Data items:
——————————
/-- **`Coinv(⊗'_v r_v ∘ Πʳφ, ∏χ_v) = ⊗'_v Coinv(r_v ∘ φ_v, χ_v)` on `𝒮((𝔸_{K,f})^ι)`**, as representations of
`Πʳ_v [G_v, Kc_v]`, for the tree's place-assembled `finiteAdeleRep K ι r hK` restricted along local homomorphisms `φ_v`
whose operators commute with the `r_v(g)` (`hc`, `hcomm`; e.g. `φ_v` of central image) — `centralCoinv` at the certificate
`isRestrictedTensorProductRep_finiteAdeleRep`. [cite: Flath1979, §2  Example 2] -/
theorem finiteAdeleRep_centralCoinv
    (hc : ∀ (v : HeightOneSpectrum (𝓞 K)) (g : G v) (h' : H v),
      Commute (r v g) ((show Representation ℂ (H v) _ from (r v).comp (φ v)) h'))
    (hcomm : ∀ (g : Πʳ v, [G v, Kc v]) (h' : Πʳ v, [H v, KH v]),
      Commute (finiteAdeleRep K ι r hK g)
        (((finiteAdeleRep K ι r hK).comp (RestrictedProduct.mapAlongMonoidHom H G id Filter.tendsto_id φ hφ)) h'))
    (χ : (Πʳ v, [H v, KH v]) →* ℂˣ)
    (hχ : ∀ g : Πʳ v, [H v, KH v], ((χ g : ℂˣ) : ℂ) = ∏ᶠ v, ((χloc v (g v) : ℂˣ) : ℂ))
    (hχK : ∀ᶠ v in cofinite, ∀ g ∈ KH v, χloc v g = 1)
    {S₁ : Finset (HeightOneSpectrum (𝓞 K))}
    (hx₀N : ∀ v ∉ S₁,
      TwistedCoinv.mk (show Representation ℂ (H v) _ from (r v).comp (φ v)) (χloc v) (unitVec K ι v) ≠ 0)
    (hx₀' : ∀ᶠ v in cofinite,
      TwistedCoinv.mk (show Representation ℂ (H v) _ from (r v).comp (φ v)) (χloc v) (unitVec K ι v) ∈
        (TwistedCoinv.rep (χloc v) (r v) (hc v)).fixedPoints (Kc v))
    (J : RestrictedFamily
        (fun v => TwistedCoinv.Coinv (show Representation ℂ (H v) _ from (r v).comp (φ v)) (χloc v))
        (fun v => TwistedCoinv.mk (show Representation ℂ (H v) _ from (r v).comp (φ v)) (χloc v) (unitVec K ι v)) →
      TwistedCoinv.Coinv
        ((finiteAdeleRep K ι r hK).comp (RestrictedProduct.mapAlongMonoidHom H G id Filter.tendsto_id φ hφ)) χ)
    (hJ : ∀ x : LocalSBFamily K ι,
      J (RestrictedFamily.piMap
          (x₀' := fun v =>
            TwistedCoinv.mk (show Representation ℂ (H v) _ from (r v).comp (φ v)) (χloc v) (unitVec K ι v))
          (fun v => TwistedCoinv.mk (show Representation ℂ (H v) _ from (r v).comp (φ v)) (χloc v)) hq x) =
        TwistedCoinv.mk
          ((finiteAdeleRep K ι r hK).comp (RestrictedProduct.mapAlongMonoidHom H G id Filter.tendsto_id φ hφ)) χ
          (piProdSB K ι x)) :
    IsRestrictedTensorProductRep (fun v => TwistedCoinv.rep (χloc v) (r v) (hc v))
      (TwistedCoinv.rep χ (finiteAdeleRep K ι r hK) hcomm) hx₀' J S₁ :=
  (isRestrictedTensorProductRep_finiteAdeleRep K ι r hK).centralCoinv hc hcomm χ hχ hχK hx₀N hx₀' J hJ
——————————
Task prompt:
Restate word for word each line of the data from the one with "(hx₀' : ∀ᶠ v" to the last, keeping both ends.

Answer for the task:
    (hx₀' : ∀ᶠ v in cofinite,
      TwistedCoinv.mk (show Representation ℂ (H v) _ from (r v).comp (φ v)) (χloc v) (unitVec K ι v) ∈
        (TwistedCoinv.rep (χloc v) (r v) (hc v)).fixedPoints (Kc v))
    (J : RestrictedFamily
        (fun v => TwistedCoinv.Coinv (show Representation ℂ (H v) _ from (r v).comp (φ v)) (χloc v))
        (fun v => TwistedCoinv.mk (show Representation ℂ (H v) _ from (r v).comp (φ v)) (χloc v) (unitVec K ι v)) →
      TwistedCoinv.Coinv
        ((finiteAdeleRep K ι r hK).comp (RestrictedProduct.mapAlongMonoidHom H G id Filter.tendsto_id φ hφ)) χ)
    (hJ : ∀ x : LocalSBFamily K ι,
      J (RestrictedFamily.piMap
          (x₀' := fun v =>
            TwistedCoinv.mk (show Representation ℂ (H v) _ from (r v).comp (φ v)) (χloc v) (unitVec K ι v))
          (fun v => TwistedCoinv.mk (show Representation ℂ (H v) _ from (r v).comp (φ v)) (χloc v)) hq x) =
        TwistedCoinv.mk
          ((finiteAdeleRep K ι r hK).comp (RestrictedProduct.mapAlongMonoidHom H G id Filter.tendsto_id φ hφ)) χ
          (piProdSB K ι x)) :
    IsRestrictedTensorProductRep (fun v => TwistedCoinv.rep (χloc v) (r v) (hc v))
      (TwistedCoinv.rep χ (finiteAdeleRep K ι r hK) hcomm) hx₀' J S₁ :=
  (isRestrictedTensorProductRep_finiteAdeleRep K ι r hK).centralCoinv hc hcomm χ hχ hχK hx₀N hx₀' J hJ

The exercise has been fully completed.